* WHAT IS EXPECTED
The entries below contain a stretch that opens with the line containing "(stmt-ResolutionOfSingularities-15917), registered skeleton" and closes with the line containing "rev 35 (sha16"; set down that stretch exactly, both ends included, and nothing else.

Collected data entries:
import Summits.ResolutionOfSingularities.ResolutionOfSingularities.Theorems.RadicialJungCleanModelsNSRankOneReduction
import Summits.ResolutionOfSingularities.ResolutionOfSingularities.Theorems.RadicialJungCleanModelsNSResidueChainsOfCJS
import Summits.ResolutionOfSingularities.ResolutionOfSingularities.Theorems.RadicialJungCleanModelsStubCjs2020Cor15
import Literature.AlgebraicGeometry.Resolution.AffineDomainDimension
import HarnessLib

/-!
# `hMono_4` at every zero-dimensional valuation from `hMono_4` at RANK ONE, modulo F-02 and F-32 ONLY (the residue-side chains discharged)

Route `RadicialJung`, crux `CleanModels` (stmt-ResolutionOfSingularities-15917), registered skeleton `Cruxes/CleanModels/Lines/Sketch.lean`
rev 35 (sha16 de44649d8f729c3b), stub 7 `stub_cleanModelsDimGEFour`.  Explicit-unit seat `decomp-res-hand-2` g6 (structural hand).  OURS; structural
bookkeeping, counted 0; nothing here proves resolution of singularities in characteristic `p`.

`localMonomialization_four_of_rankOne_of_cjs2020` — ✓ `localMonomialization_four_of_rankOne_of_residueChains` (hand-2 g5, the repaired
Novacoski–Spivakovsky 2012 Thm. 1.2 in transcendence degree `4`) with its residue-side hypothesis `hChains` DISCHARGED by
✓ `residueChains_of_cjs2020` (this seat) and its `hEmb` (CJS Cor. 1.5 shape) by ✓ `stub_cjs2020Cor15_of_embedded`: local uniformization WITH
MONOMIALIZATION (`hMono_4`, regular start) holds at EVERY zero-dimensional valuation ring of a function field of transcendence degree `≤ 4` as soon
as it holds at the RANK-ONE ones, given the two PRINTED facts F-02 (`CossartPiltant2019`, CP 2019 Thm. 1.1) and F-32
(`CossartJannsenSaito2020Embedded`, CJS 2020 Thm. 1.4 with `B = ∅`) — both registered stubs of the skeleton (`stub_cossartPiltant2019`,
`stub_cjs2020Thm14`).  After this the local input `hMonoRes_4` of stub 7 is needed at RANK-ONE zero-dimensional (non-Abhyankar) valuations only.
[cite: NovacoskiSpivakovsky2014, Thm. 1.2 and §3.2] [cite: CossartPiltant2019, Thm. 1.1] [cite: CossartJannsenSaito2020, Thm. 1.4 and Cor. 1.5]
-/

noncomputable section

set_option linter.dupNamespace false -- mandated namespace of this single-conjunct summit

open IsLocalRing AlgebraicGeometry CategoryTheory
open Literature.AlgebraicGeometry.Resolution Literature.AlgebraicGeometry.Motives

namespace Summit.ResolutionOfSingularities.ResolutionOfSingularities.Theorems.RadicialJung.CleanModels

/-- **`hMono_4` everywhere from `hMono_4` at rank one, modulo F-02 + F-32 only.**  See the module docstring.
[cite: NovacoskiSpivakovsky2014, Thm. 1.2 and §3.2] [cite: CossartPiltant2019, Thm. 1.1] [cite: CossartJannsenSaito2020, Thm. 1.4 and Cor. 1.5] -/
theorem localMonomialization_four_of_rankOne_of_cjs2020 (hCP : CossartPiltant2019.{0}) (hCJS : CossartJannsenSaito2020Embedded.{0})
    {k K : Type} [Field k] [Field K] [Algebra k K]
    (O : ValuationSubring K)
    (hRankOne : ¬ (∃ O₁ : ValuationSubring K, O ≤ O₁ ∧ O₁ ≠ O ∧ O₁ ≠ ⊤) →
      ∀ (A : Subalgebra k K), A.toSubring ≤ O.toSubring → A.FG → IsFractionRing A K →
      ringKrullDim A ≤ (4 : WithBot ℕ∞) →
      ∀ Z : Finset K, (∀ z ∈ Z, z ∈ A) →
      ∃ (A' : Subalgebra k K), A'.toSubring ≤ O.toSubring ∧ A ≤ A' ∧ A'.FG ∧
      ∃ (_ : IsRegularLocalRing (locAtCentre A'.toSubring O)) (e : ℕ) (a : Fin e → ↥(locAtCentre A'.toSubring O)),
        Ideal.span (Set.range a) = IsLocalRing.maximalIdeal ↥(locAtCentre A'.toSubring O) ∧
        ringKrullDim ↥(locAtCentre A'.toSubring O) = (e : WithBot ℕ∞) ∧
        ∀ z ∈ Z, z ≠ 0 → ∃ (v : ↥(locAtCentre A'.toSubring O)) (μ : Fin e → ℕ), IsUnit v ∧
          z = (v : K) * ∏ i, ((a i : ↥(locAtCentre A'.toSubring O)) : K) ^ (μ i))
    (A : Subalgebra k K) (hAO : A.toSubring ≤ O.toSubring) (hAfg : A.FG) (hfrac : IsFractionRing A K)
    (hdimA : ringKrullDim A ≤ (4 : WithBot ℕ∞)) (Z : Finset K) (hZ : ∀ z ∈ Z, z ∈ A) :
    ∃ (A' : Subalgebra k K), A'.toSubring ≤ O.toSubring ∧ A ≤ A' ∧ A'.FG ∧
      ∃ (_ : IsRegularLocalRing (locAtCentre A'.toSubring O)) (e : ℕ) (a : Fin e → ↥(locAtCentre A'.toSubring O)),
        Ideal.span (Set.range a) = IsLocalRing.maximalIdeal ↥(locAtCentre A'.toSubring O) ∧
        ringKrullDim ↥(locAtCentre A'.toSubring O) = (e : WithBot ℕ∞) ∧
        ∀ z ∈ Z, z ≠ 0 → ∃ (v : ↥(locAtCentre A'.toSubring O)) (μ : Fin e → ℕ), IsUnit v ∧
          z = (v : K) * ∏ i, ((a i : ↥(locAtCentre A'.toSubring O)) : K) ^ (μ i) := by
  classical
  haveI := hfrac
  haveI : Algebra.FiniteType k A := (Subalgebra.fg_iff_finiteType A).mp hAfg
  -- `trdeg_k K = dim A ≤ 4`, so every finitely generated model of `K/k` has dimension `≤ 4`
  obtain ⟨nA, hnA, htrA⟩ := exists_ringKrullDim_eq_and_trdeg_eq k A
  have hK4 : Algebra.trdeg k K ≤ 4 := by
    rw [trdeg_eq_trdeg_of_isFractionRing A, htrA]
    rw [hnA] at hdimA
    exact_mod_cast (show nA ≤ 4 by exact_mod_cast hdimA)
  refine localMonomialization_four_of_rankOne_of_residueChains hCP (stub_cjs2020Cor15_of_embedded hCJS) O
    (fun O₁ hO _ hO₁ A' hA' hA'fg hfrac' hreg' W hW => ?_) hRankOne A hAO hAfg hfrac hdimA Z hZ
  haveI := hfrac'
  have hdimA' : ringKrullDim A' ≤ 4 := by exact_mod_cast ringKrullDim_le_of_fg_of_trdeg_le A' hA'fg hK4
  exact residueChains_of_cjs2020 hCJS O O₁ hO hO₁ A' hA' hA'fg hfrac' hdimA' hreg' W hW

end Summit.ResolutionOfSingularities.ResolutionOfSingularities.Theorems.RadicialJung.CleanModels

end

* * *

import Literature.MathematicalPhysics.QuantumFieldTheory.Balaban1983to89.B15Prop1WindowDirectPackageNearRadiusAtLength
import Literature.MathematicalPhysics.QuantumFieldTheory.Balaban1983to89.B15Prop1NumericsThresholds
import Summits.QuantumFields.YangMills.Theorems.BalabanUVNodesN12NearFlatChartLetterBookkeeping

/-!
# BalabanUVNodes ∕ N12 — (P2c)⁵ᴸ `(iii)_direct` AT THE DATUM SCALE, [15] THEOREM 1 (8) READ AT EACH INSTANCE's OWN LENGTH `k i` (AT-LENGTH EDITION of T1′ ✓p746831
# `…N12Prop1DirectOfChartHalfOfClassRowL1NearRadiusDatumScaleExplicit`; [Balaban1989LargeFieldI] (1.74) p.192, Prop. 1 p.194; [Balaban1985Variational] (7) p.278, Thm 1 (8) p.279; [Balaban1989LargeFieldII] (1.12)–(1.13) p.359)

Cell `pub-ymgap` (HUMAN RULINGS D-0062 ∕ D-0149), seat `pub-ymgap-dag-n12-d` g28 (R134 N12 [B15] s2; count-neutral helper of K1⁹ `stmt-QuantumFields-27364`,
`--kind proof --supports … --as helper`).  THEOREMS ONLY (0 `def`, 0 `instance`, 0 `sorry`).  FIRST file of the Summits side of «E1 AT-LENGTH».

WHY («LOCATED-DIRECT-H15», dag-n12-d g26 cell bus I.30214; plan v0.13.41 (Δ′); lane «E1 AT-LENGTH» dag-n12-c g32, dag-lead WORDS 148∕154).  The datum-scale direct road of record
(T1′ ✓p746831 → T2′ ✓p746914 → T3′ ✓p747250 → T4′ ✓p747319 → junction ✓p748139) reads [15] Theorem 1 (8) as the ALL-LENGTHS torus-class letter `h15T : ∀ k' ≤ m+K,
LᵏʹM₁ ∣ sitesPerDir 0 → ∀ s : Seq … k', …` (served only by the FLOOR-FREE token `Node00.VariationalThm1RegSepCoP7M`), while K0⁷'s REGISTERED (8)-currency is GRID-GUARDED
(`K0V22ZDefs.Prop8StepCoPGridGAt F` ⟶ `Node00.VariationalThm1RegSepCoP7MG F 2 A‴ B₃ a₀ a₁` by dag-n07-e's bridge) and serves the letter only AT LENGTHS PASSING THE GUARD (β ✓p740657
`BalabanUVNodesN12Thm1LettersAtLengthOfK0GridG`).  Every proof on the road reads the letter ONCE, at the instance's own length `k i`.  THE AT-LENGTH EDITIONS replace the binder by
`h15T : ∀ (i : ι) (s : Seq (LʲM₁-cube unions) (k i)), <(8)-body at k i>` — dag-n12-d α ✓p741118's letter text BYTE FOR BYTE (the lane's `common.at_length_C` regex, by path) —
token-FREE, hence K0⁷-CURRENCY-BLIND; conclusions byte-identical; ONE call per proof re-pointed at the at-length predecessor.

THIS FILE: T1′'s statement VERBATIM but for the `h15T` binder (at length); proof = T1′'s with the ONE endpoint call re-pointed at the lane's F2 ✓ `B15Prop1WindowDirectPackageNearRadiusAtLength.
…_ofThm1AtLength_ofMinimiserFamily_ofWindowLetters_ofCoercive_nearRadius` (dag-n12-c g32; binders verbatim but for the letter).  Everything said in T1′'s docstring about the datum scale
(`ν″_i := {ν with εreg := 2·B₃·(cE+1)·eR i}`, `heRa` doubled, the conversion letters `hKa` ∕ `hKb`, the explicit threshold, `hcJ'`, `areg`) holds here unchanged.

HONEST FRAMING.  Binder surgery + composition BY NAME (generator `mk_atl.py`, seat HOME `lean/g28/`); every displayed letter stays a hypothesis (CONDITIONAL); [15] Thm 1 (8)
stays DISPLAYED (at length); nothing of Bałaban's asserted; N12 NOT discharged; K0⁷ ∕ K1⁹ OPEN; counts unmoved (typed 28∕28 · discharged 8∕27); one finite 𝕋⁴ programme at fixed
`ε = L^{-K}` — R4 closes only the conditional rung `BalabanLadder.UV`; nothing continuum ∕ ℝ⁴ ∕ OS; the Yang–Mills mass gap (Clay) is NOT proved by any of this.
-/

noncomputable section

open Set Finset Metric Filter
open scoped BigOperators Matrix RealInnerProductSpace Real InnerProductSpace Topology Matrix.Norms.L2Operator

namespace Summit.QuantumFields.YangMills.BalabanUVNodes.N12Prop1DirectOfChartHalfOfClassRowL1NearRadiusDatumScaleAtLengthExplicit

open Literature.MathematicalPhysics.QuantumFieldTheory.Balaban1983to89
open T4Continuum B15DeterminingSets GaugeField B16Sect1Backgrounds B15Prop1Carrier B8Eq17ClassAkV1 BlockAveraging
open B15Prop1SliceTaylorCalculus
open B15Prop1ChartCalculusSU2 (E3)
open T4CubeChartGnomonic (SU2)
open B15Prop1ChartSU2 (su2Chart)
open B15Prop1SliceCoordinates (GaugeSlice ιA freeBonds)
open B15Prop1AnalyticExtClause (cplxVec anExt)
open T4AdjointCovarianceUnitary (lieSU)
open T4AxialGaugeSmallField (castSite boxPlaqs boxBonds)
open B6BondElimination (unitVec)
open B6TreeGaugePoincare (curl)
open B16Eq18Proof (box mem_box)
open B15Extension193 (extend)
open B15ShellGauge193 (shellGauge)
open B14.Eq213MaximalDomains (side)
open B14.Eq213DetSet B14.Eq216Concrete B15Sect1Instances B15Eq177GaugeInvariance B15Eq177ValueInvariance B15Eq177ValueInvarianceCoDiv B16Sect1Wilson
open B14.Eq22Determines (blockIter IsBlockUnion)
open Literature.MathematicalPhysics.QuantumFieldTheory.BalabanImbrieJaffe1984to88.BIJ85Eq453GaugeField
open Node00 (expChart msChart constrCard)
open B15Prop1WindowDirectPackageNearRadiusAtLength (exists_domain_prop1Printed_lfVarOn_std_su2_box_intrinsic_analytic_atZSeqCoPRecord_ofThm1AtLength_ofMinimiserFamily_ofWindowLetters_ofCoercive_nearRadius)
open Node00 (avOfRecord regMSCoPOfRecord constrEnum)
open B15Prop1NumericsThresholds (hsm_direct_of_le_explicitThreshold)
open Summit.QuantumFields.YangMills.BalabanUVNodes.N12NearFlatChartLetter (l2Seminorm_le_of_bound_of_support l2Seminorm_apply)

* EXPECTED OUTPUT
Route `RadicialJung`, crux `CleanModels` (stmt-ResolutionOfSingularities-15917), registered skeleton `Cruxes/CleanModels/Lines/Sketch.lean`
rev 35 (sha16 de44649d8f729c3b), stub 7 `stub_cleanModelsDimGEFour`.  Explicit-unit seat `decomp-res-hand-2` g6 (structural hand).  OURS; structural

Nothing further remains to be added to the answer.